Making such a feature available to the model is beset with practical challenges. The naïve approach is to initialize each cardholder’s total spending at zero in the feature store, then wait for these totals to accumulate over time. But if we did that, then we would have to wait a whole month before the feature is accurate and usable!

The solution to this problem is called “backfill”. Backfill is an operation that initializes the state values in the feature store so that the new feature is usable immediately. To backfill the cardholder’s total spending over the last month, the feature store would perform a fast retrospective sweep over historical transactions from the past month, thus initializing the state values in the feature store. A feature store should be able to perform this backfill operation at high throughput, without exposing the data scientists to the engineering complexity of implementing this operation.

Responsibility #2: Computing state values at historical points in time to generate training data

In the previous section, we described how feature stores calculate and serve state values to models at inference time. But model inference is not the only part of the machine learning lifecycle where state values are needed!

At model training time, it is just as necessary to calculate state values. State values must be calculated for every datapoint in the training set, and it is the responsibility of the feature store to perform this calculation.

The state values calculated for model training are point-in-time state values. Every datapoint in the training set corresponds to some transaction that happened in the past, so the states calculated for that transaction must be accurate as of the time when the transaction happened.

It’s essential that the state calculation logic used for model training is identical to the logic used during real-time model inference. Since the same feature store is being used at training time and at inference time, the data scientist can be confident that the state calculation logic is consistent.

A classic problem encountered by homegrown alternatives is accidentally incorporating information from Tuesday into the state values for a transaction in the training dataset that took place on Monday. At training time, the model will learn to use the information pulled from the future – but at inference time, it is impossible to pull information from the future

Conclusion

A feature store is a software component that supplies state variables to machine learning models at training time and inference time.

Without a feature store, a data scientist must implement the logic of the state calculations from scratch. It might take months just to stand up a working version that calculates the state variables correctly.

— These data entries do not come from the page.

import Mathlib
import HarnessLib
import Summits.NavierStokesRegularity.NavierStokesRegularity.Theorems.SymmetryModuliCountFarPastLedger

/-!
# `SymmetryModuliCount.ForcedSymmetry` (crux stmt-NavierStokesRegularity-4052), line
# `recurrent-closing`, stub `stub_pressureStructure`: a global classical pressure, and the KNSS
# near/far structure of every classical pressure, for the Type-I ancient mild class

Support file (everything proved, kind = proof) for the lead's skeleton of the line
`recurrent-closing` (`Cruxes/ForcedSymmetry/Lines/recurrent_closing.lean`), sub-stub 1a
`stub_pressureStructure`. For every `u ∈ A_C` (`IsTypeIAncientMild C u`):

* (i) `exists_isClassicalNSSolutionOn_Iio` — there is ONE pressure `p` with `(u, p)` a classical
  Navier–Stokes solution (unit viscosity, zero force) on the whole time set `(−∞, 0)`. Proof:
  glue the window pressures `Pₙ` on `(−(n+1), 0)` of the tree's
  `IsTypeIAncientMild.exists_isClassicalNSSolutionOn_Ioo` (KNSS-mild + smooth + bounded ⇒
  classical, Fabes–Jones–Rivière), each normalised by its value at the spatial origin
  (`isClassicalNSSolutionOn_Iio_glue`). Two classical pressures of the same velocity differ by a
  function of time only (`IsClassicalNSSolutionOn.pressure_sub_apply_zero_eq_of_eventuallyEq`),
  so the normalised window pressures are compatible; joint smoothness is local (Mathlib
  `contDiffOn_of_locally_contDiffOn`), and at every `t < 0` the one-sided time derivative within
  `(−∞, 0)` is the two-sided one, as within any window.
* (ii) EVERY classical pressure `p` of `u` on `(−∞, 0)` has, at every `τ < 0` and centre `x₀`,
  the unit-scale near/far structure `p(τ) = c + p₁ + p₂` on `B(x₀, 2)` of
  `Theorems.nearFar_window` (fed with the landed slice harmonic analysis
  `Theorems.stub_fplSlicePressure`, whose constant `c₀` is the constant here): the structure of
  the window pressure on `(2τ, 0)` is transferred to `p` by the same rigidity, the difference (a
  function of time alone) being absorbed in the constant `c`.

## References

* G. Koch, N. Nadirashvili, G. Seregin, V. Šverák, *Liouville theorems for the Navier–Stokes
  equations and applications*, Acta Math. 203 (2009), §3–4. [KochNadirashviliSereginSverak2009]
* E. B. Fabes, B. F. Jones, N. M. Rivière, *The initial value problem for the Navier–Stokes
  equations with data in `Lᵖ`*, Arch. Rational Mech. Anal. 45 (1972), Thm. 2.1.
  [FabesJonesRiviere1972]
-/

noncomputable section

-- the summit and its single problem share the name (D-0017 nested layout)
set_option linter.dupNamespace false

open MeasureTheory Set Metric Filter Function Topology
open scoped ContDiff Laplacian

namespace Summit.NavierStokesRegularity.NavierStokesRegularity.Theorems.SymmetryModuliCountForcedSymmetry

open Literature.Analysis.FluidPDE

section Glue

variable {E : Type*} [NormedAddCommGroup E] [InnerProductSpace ℝ E] [FiniteDimensional ℝ E]

/-- Every negative time lies in the window `(−(⌊−t⌋₊ + 1), 0)` indexed by `⌊−t⌋₊ : ℕ`. -/
theorem mem_Ioo_neg_floor_of_neg {t : ℝ} (ht : t < 0) : t ∈ Ioo (-((⌊-t⌋₊ : ℝ) + 1)) 0 := by
  refine ⟨?_, ht⟩
  have h := Nat.lt_floor_add_one (-t)
  linarith

/-- **Gluing countably many window solutions along `(−∞, 0)`.** If `(u, Pₙ)` is a classical
Navier–Stokes solution on the window `(−(n+1), 0)` for every `n : ℕ` (same velocity, viscosity
and force), then `u` with the pressure `p(t, x) = P_{⌊−t⌋₊}(t, x) − P_{⌊−t⌋₊}(t, 0)` is a
classical solution on `(−∞, 0)`. On each window `p` coincides with the normalised pressure
`Pₙ − Pₙ(·, 0)` (two pressures of one velocity differ by a function of time,
`pressure_sub_apply_zero_eq_of_eventuallyEq`), whence local — hence global — joint smoothness
(`contDiffOn_of_locally_contDiffOn`); the momentum equation at `t < 0` is that of
`(u, P_{⌊−t⌋₊})` (two-sided time derivatives on open time sets, `∇(g − c) = ∇g`). -/
theorem isClassicalNSSolutionOn_Iio_glue {ν : ℝ} {f u : ℝ → E → E} {P : ℕ → ℝ → E → ℝ}
    (hP : ∀ n : ℕ, IsClassicalNSSolutionOn (Ioo (-((n : ℝ) + 1)) 0) ν f u (P n)) :
    IsClassicalNSSolutionOn (Iio 0) ν f u (fun t x => P ⌊-t⌋₊ t x - P ⌊-t⌋₊ t 0) := by
  -- the windows are relatively open pieces of `(−∞, 0) × E`
  have hpiece : ∀ n : ℕ, (Iio (0 : ℝ) ×ˢ (univ : Set E)) ∩ Ioo (-((n : ℝ) + 1)) 0 ×ˢ univ =
      Ioo (-((n : ℝ) + 1)) 0 ×ˢ univ := fun n => by
    rw [prod_inter_prod, inter_self, inter_eq_right.2 Ioo_subset_Iio_self]
  -- compatibility of the normalised window pressures
  have hcompat : ∀ (n m : ℕ) (t : ℝ), t ∈ Ioo (-((n : ℝ) + 1)) 0 → t ∈ Ioo (-((m : ℝ) + 1)) 0 →
      ∀ x, P n t x - P n t 0 = P m t x - P m t 0 := fun n m t hn hm x =>
    (hP n).pressure_sub_apply_zero_eq_of_eventuallyEq (hP m) (Ioo_mem_nhds hn.1 hn.2)
      (Ioo_mem_nhds hm.1 hm.2) (Eventually.of_forall fun _ => rfl) x
  refine ⟨?_, ?_, ?_, ?_⟩
  · -- joint smoothness of the velocity is local
    refine contDiffOn_of_locally_contDiffOn fun z hz => ?_
    obtain ⟨t, x⟩ := z
    have ht : t < 0 := hz.1
    have htI := mem_Ioo_neg_floor_of_neg ht
    refine ⟨Ioo (-((⌊-t⌋₊ : ℝ) + 1)) 0 ×ˢ univ, isOpen_Ioo.prod isOpen_univ, ⟨htI, mem_univ _⟩, ?_⟩
    rw [hpiece]
    exact (hP _).smooth_velocity
  · -- joint smoothness of the glued pressure is local
    refine contDiffOn_of_locally_contDiffOn fun z hz => ?_
    obtain ⟨t, x⟩ := z
    have ht : t < 0 := hz.1
    have htI := mem_Ioo_neg_floor_of_neg ht
    refine ⟨Ioo (-((⌊-t⌋₊ : ℝ) + 1)) 0 ×ˢ univ, isOpen_Ioo.prod isOpen_univ, ⟨htI, mem_univ _⟩, ?_⟩
    rw [hpiece]
    refine (hP ⌊-t⌋₊).smooth_pressure.sub_apply_zero.congr fun z hz => ?_
    obtain ⟨τ, y⟩ := z
    have hτ : τ ∈ Ioo (-((⌊-t⌋₊ : ℝ) + 1)) 0 := hz.1
    simp only [uncurry_apply_pair]
    exact hcompat _ _ τ (mem_Ioo_neg_floor_of_neg hτ.2) hτ y
  · -- the momentum equation at `t < 0` is that of `(u, P ⌊-t⌋₊)`
    intro t ht x
    have ht0 : t < 0 := ht
    have htI := mem_Ioo_neg_floor_of_neg ht0
    have hD : timeDerivWithin (Iio 0) u t x =
        timeDerivWithin (Ioo (-((⌊-t⌋₊ : ℝ) + 1)) 0) u t x := by
      simp only [timeDerivWithin_apply]
      rw [derivWithin_of_mem_nhds (Iio_mem_nhds ht0),
        derivWithin_of_mem_nhds (Ioo_mem_nhds htI.1 htI.2)]
    rw [hD]
    simp only [gradient_sub_const]
    exact (hP _).momentum t htI x
  · -- incompressibility
    intro t ht
    exact (hP _).divFree t (mem_Ioo_neg_floor_of_neg ht)

variable [MeasurableSpace E] [BorelSpace E]

/-- **A Type I ancient mild field is a classical Navier–Stokes solution on the whole time set
`(−∞, 0)`** (unit viscosity, zero force), for some jointly smooth pressure: glue the window
pressures of `IsTypeIAncientMild.exists_isClassicalNSSolutionOn_Ioo` on `(−(n+1), 0)`, `n : ℕ`,
by `isClassicalNSSolutionOn_Iio_glue`. -/
theorem exists_isClassicalNSSolutionOn_Iio {C : ℝ} {u : ℝ → E → E} (hu : IsTypeIAncientMild C u) :
    ∃ p : ℝ → E → ℝ, IsClassicalNSSolutionOn (Iio 0) 1 0 u p := by
  have hwin : ∀ n : ℕ, ∃ p : ℝ → E → ℝ,
      IsClassicalNSSolutionOn (Ioo (-((n : ℝ) + 1)) 0) 1 0 u p := fun n =>
    hu.exists_isClassicalNSSolutionOn_Ioo (by
      have h0 : (0 : ℝ) ≤ n := n.cast_nonneg
      linarith)
  choose P hP using hwin
  exact ⟨_, isClassicalNSSolutionOn_Iio_glue hP⟩

end Glue

/-- **Sub-stub 1a of the line `recurrent-closing` — global classical pressure with the KNSS
near/far structure.** There is `c₀ ≥ 0` (the constant of the slice harmonic analysis
`Theorems.stub_fplSlicePressure`) such that every `u ∈ A_C` (`IsTypeIAncientMild C u`)
(i) admits a pressure `p` with `(u, p)` a classical Navier–Stokes solution on the whole time set
`(−∞, 0)` (`exists_isClassicalNSSolutionOn_Iio`), and (ii) EVERY classical pressure `p` of `u`
on `(−∞, 0)` has, at every time `τ < 0` and centre `x₀`, the unit-scale near/far structure
`p(τ) = c + p₁ + p₂` on `B(x₀, 2)` with `‖p₁‖₂² ≤ c₀ (C²/(−τ)) ∫_{B(x₀,4)} |u(τ)|²` and
`‖∇p₂‖ ≤ c₀ ∫_{B(x₀,3)ᶜ} |u(τ)|²/|y − x₀|⁴` on `B(x₀, 2)`: the structure of the window pressure
of `Theorems.nearFar_window` on `(2τ, 0)`, transferred to `p` (two classical pressures of the
same velocity differ by a function of time only,
`IsClassicalNSSolutionOn.pressure_sub_apply_zero_eq_of_eventuallyEq`). -/
theorem stub_pressureStructure :
    ∃ c₀ : ℝ, 0 ≤ c₀ ∧ ∀ (C : ℝ) (u : ℝ → EuclideanSpace ℝ (Fin 3) → EuclideanSpace ℝ (Fin 3)),
      IsTypeIAncientMild C u →
      (∃ p : ℝ → EuclideanSpace ℝ (Fin 3) → ℝ, IsClassicalNSSolutionOn (Set.Iio 0) 1 0 u p) ∧
      ∀ p : ℝ → EuclideanSpace ℝ (Fin 3) → ℝ, IsClassicalNSSolutionOn (Set.Iio 0) 1 0 u p →
        ∀ τ < (0 : ℝ), ∀ x₀ : EuclideanSpace ℝ (Fin 3),
          ∃ (c : ℝ) (p₁ p₂ : EuclideanSpace ℝ (Fin 3) → ℝ),
            (∀ x ∈ ball x₀ 2, p τ x = c + p₁ x + p₂ x) ∧ MemLp p₁ 2 volume ∧
            ∫ x, p₁ x ^ 2 ≤ c₀ * (C ^ 2 / (-τ)) * ∫ x in ball x₀ 4, ‖u τ x‖ ^ 2 ∧
            ∀ x ∈ ball x₀ 2, DifferentiableAt ℝ p₂ x ∧
              ‖fderiv ℝ p₂ x‖ ≤ c₀ * ∫ y in (ball x₀ 3)ᶜ, ‖u τ y‖ ^ 2 / ‖y - x₀‖ ^ 4 := by
  obtain ⟨c₀, hc₀, hHA⟩ :=
    Summit.NavierStokesRegularity.NavierStokesRegularity.Theorems.stub_fplSlicePressure
  refine ⟨c₀, hc₀, fun C u hu =>
    ⟨exists_isClassicalNSSolutionOn_Iio hu, fun p hp τ hτ x₀ => ?_⟩⟩
  -- the window `(2τ, 0)` around `τ` and its structured pressure `p'`
  have h2τ : 2 * τ < 0 := by linarith
  have hτI : τ ∈ Ioo (2 * τ) 0 := ⟨by linarith, hτ⟩
  obtain ⟨p', hp', hstr⟩ :=
    Summit.NavierStokesRegularity.NavierStokesRegularity.Theorems.nearFar_window hHA hc₀ hu h2τ
  obtain ⟨c, p₁, p₂, hdec, hmem, hnear, hfar⟩ := hstr τ hτI x₀
  -- `p(τ, ·)` and `p'(τ, ·)` differ by a constant
  have htr : ∀ x, p τ x - p τ 0 = p' τ x - p' τ 0 := fun x =>
    hp.pressure_sub_apply_zero_eq_of_eventuallyEq hp' (Iio_mem_nhds hτ) (Ioo_mem_nhds hτI.1 hτI.2)
      (Eventually.of_forall fun _ => rfl) x
  refine ⟨c + (p τ 0 - p' τ 0), p₁, p₂, fun x hx => ?_, hmem, hnear, hfar⟩
  have h1 := htr x
  have h2 := hdec x hx
  linarith

end Summit.NavierStokesRegularity.NavierStokesRegularity.Theorems.SymmetryModuliCountForcedSymmetry

end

It would take even longer to produce a version that is both performant enough for the data scientist to train, deploy and backfill many iterations of their models over the course of a working week, and also mature enough to satisfy production requirements around latency, state freshness, resiliency and scalability.

Given a feature store like the one outlined in this article, a data scientist does not need to think about these technicalities. They can focus purely on the data science aspect of their work – rapidly iterating on their models as new signals emerge in the data or as business requirements evolve.